Memilih Hewan Kurban dan Calon Pengganti TGB

Bagaimana cara mencari hewan kurban? Mari kita mulai dengan contoh sederhana.

Si Budi, ingin mencari hewan kurban. Setiap hari ia berjuang menyisihkan hasil jualannya untuk ditabung. Setelah terkumpul, lalu dibelikan hewan kurban.

Karena uangnya diperoleh dengan susah payah, si Budi harus jeli mencari hewan kurban terbaik.
Bagaimana ia melakukannya?

Si Budi tentu harus melakukan penelusuran. Ia membandingkan harga, kesehatan hewan kurban, hingga asal usul hewan kurban tersebut. Tentunya, ia hanya membandingkan hewan kurban yang memang telah memenuhi syarat kurban.

Budi mendatangi banyak penjual hewan kurban, menyerap informasi-informasi yang ia butuhkan, lalu mencatatnya. Ia bahkan memotret kambing-kambing yang ia jadikan target.

Setelah cukup banyak tempat didatangi, ia tinggal melakukan perbandingan atas hewan-hewan kurban yang tersedia. Ia pulang ke rumah dengan informasi yang cukup banyak. Dengan informasi itu, ia sudah bisa menemukan hewan kurban yang akan ia beli. Hasilnya, Budi dapat kambing yang bagus.

Memilih pemimpin kurang lebih seperti itu. Bahkan mungkin lebih mudah.

Sebab, calon pemimpin yang akan benar-benar tampil di perhelatan Pilkada, tidak sebanyak lapak penjual hewan kurban. Hanya beberapa kandidat saja yang perlu kita telusuri rekam jejaknya.

Jika anda, semua pemilih di NTB mau menerapkan proses seperti yang dilakukan Budi, sangat besar kemungkinan akan lahir calon pemimpin yang baik untuk NTB.

Sayangnya, ada begitu banyak pemilih yang kurang tertarik melakukan proses seperti yang Budi lakukan.
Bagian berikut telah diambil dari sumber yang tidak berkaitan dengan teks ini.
import Summits.AnomalousDissipation.AnomalousDissipation.Theorems.SolenoidalFractalHomogenisationLagrangianCarrierConstructionFlowsL
import Literature.Analysis.FunctionSpaces.TorusCalculusProofs
import HarnessLib

/-!
# K3L `LagrangianCarrierConstruction` (stmt-AnomalousDissipation-24913), line `birth`: pushing a weakly divergence-free field forward by a
# volume-preserving lattice-equivariant diffeomorphism keeps it weakly divergence free (helper; `--supports stmt-AnomalousDissipation-24913`)

Summits-side helper file (everything proved; no definitions, no named facts). Clause (L2) of `LevelRegular` for ONE level of the
Lagrangian tower, in the tower's own terms: if `Φ : ℝᵈ → ℝᵈ` is a smooth lattice-equivariant map with a right
inverse `Ψ` whose torus map `x ↦ proj (Ψ (repr x))` preserves the volume of the torus, and `u` is a continuous weakly
divergence-free field on the torus, then the pushed-forward field `b x = DΦ(Ψ x̃) · u(Ψ x̃)` (`x̃ = repr x`) is weakly divergence
free. Proof = change of variables, no divergence computed: for a smooth test function `θ`,
`⟪b x, ∇θ x⟫ = D(θ̃ ∘ Φ)(Ψ x̃) · u(Ψ x̃)` (chain rule, `θ̃ = lift θ`), so `∫ ⟪b, ∇θ⟫ = ∫ (D(θ̃∘Φ) · ũ) ∘ Ψ = ∫ D(θ̃∘Φ) · ũ = ∫ ⟪u, ∇(θ ∘ X)⟫ = 0`,
the middle step by volume preservation and the last because `θ ∘ X` is again a smooth test function. Infrastructure for route-1's
rung leaf F-D1.A0 (a frontier FORMAL rung); NOT a proof of anomalous dissipation.
-/

set_option linter.dupNamespace false

noncomputable section

namespace Summit.AnomalousDissipation.AnomalousDissipation.Theorems.SolenoidalFractalHomogenisation.LagrangianCarrierConstruction

open Set Function Filter Topology MeasureTheory
open scoped ContDiff InnerProductSpace
open Literature.Analysis Literature.Analysis.FunctionSpaces Literature.Analysis.FunctionSpaces.Torus

variable {d : Type*} [Fintype d] [DecidableEq d]

/-- **(L2) for one level: the pushforward of a weakly divergence-free field by a volume-preserving equivariant diffeomorphism is
weakly divergence free.** [cite: ArmstrongVicol2025, §2.2 (PDF p. 18: ∇·b_m = 0 since the X_{m−1} preserve the area)] -/
theorem isWeaklyDivFree_pushforward (Φ Ψ : EuclideanSpace ℝ d → EuclideanSpace ℝ d) (hΦΨ : ∀ z, Φ (Ψ z) = z)
    (hΦeq : ∀ z (k : d → ℤ), Φ (z + latticeVec k) = Φ z + latticeVec k) (hΦ : ContDiff ℝ ∞ Φ)
    (u : UnitAddTorus d → EuclideanSpace ℝ d) (hu : IsWeaklyDivFree u) (huc : Continuous u)
    (hMP : MeasurePreserving (fun x : UnitAddTorus d => proj (Ψ (repr x))) volume volume)
    (b : UnitAddTorus d → EuclideanSpace ℝ d) (hb : ∀ x, b x = fderiv ℝ Φ (Ψ (repr x)) (u (proj (Ψ (repr x))))) :
    IsWeaklyDivFree b := by
  intro θ hθ
  -- the pulled-back test function and its lift
  have hg : Torus.lift (fun y : UnitAddTorus d => θ (proj (Φ (repr y)))) = Torus.lift θ ∘ Φ := by
    funext z
    rw [Torus.lift_apply, comp_apply, Torus.lift_apply]
    obtain ⟨k, hk⟩ := exists_repr_proj_eq_add_latticeVec_holds z
    rw [hk, hΦeq, proj_add_latticeVec]
  have hgs : ContDiff ℝ ∞ (Torus.lift θ ∘ Φ) := hθ.comp hΦ
  have hθX : IsSmooth fun y : UnitAddTorus d => θ (proj (Φ (repr y))) := by
    unfold IsSmooth; rw [hg]; exact hgs
  -- the integrand after the change of variables: `H z = D(θ̃ ∘ Φ)(z) · u (proj z)`, lattice periodic and continuous
  have hHper : ∀ z (k : d → ℤ), fderiv ℝ (Torus.lift θ ∘ Φ) (z + latticeVec k) (u (proj (z + latticeVec k))) =
      fderiv ℝ (Torus.lift θ ∘ Φ) z (u (proj z)) := by
    intro z k
    rw [proj_add_latticeVec, ← fderiv_comp_add_right]
    congr 2
    funext y
    rw [comp_apply, comp_apply, hΦeq, Torus.lift_apply, Torus.lift_apply, proj_add_latticeVec]
  have hHc : Continuous fun z => fderiv ℝ (Torus.lift θ ∘ Φ) z (u (proj z)) :=
    (hgs.continuous_fderiv (by simp)).clm_apply (huc.comp continuous_proj)
  have hhc : Continuous fun y : UnitAddTorus d => fderiv ℝ (Torus.lift θ ∘ Φ) (repr y) (u (proj (repr y))) := by
    rw [← Torus.continuous_lift_iff]
    have e : Torus.lift (fun y : UnitAddTorus d => fderiv ℝ (Torus.lift θ ∘ Φ) (repr y) (u (proj (repr y)))) =
        fun z => fderiv ℝ (Torus.lift θ ∘ Φ) z (u (proj z)) := by
      funext z
      rw [Torus.lift_apply]
      exact periodic_repr_proj (g := fun z => fderiv ℝ (Torus.lift θ ∘ Φ) z (u (proj z))) hHper z
    rw [e]; exact hHc
  -- pointwise: `⟪b x, ∇θ x⟫ = H (Ψ x̃) = h (X⁻¹ x)`
  have hpt : ∀ x, ⟪b x, Torus.gradient θ x⟫_ℝ =
      (fun y : UnitAddTorus d => fderiv ℝ (Torus.lift θ ∘ Φ) (repr y) (u (proj (repr y)))) (proj (Ψ (repr x))) := by
    intro x
    rw [real_inner_comm, Torus.inner_gradient_left, hb]
    have e1 : Torus.fderiv θ x = fderiv ℝ (Torus.lift θ) (repr x) := by rw [fderiv_lift, proj_repr]
    rw [e1]
    have e2 : fderiv ℝ (Torus.lift θ ∘ Φ) (Ψ (repr x)) = (fderiv ℝ (Torus.lift θ) (repr x)).comp (fderiv ℝ Φ (Ψ (repr x))) := by
      have hd1 : DifferentiableAt ℝ (Torus.lift θ) (Φ (Ψ (repr x))) := (hθ.differentiable (by simp)) _
      have hd2 : DifferentiableAt ℝ Φ (Ψ (repr x)) := (hΦ.differentiable (by simp)) _
      rw [fderiv_comp _ hd1 hd2, hΦΨ]
    simp only []
    rw [periodic_repr_proj (g := fun z => fderiv ℝ (Torus.lift θ ∘ Φ) z (u (proj z))) hHper, e2]
    rfl
  -- pointwise: `h y = ⟪u y, ∇(θ ∘ X) y⟫`
  have hpt' : ∀ y : UnitAddTorus d, fderiv ℝ (Torus.lift θ ∘ Φ) (repr y) (u (proj (repr y))) =
      ⟪u y, Torus.gradient (fun y : UnitAddTorus d => θ (proj (Φ (repr y)))) y⟫_ℝ := by
    intro y
    rw [real_inner_comm, Torus.inner_gradient_left, ← hg, fderiv_lift, proj_repr]
  -- change of variables
  simp_rw [hpt]
  have hmap := integral_map (hMP.aemeasurable) (f := fun y : UnitAddTorus d => fderiv ℝ (Torus.lift θ ∘ Φ) (repr y)
    (u (proj (repr y)))) hhc.aestronglyMeasurable
  rw [hMP.map_eq] at hmap
  rw [← hmap]
  simp_rw [hpt']
  exact hu _ hθX

end Summit.AnomalousDissipation.AnomalousDissipation.Theorems.SolenoidalFractalHomogenisation.LagrangianCarrierConstruction

end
Akhirnya, ketika waktu pemungutan suara tiba, mereka kebingungan dan menjatuhkan pilihan berdasarkan pertimbangan yang kurang tepat. Misalnya, memilih mereka yang memberikan uang. Atau memilih hanya karena pemimpin tersebut populer.

Padahal, saat ini terdapat begitu banyak sumber yang bisa kita jadikan rujukan untuk mengenal calon pemimpin kita. Mereka biasanya menggunakan media-media yang sangat mudah kita akses, seperti media sosial Facebook misalnya.

Dr. H. Zulkieflimansyah misalnya. Kandidat yang satu ini cukup mudah untuk “dipelajari”. Untuk mengenalnya, silakan menelusuri akun Facebook pribadinya, Bang Zul Zulkieflimansyah. Atau like dan ikuti halaman Facebooknya, Bang Zul Zulkieflimansyah. Ia juga memiliki website pribadi di BANGZUL.COM atau ZULKIEFLIMANSYAH.COM.

Dari situ saja, kita sudah bisa memperoleh begitu banyak informasi berharga yang bisa kita jadikan rujukan untuk menentukan pilihan. Kita jadi tahu apa yang ia pikirkan, apa yang ia ucapkan dan apa yang ia lakukan.

Setelah mengenal Bang Zul, silakan lakukan penelusuran serupa terhadap kandidat-kandidat lain. Sebab, mereka juga memiliki akun media sosial, (mungkin juga website), dan media lainnya.

Jika proses ini kita lalui, kita akan lebih mudah menentukan pilihan. Tentunya, setiap orang memiliki kriteria pemimpinnya masing-masing. Dan setiap orang bebas menentukan pilihan berdasarkan kriteria masing-masing.

Luangkan waktu untuk mempelajari calon pemimpinmu. Jika tidak, anda akan rugi.

Kalau si Budi tidak cermat memilih kambing, ia hanya rugi selama setahun.

Tapi, kalau anda tidak cermat memilih calon pemimpin, anda rugi lima tahun !!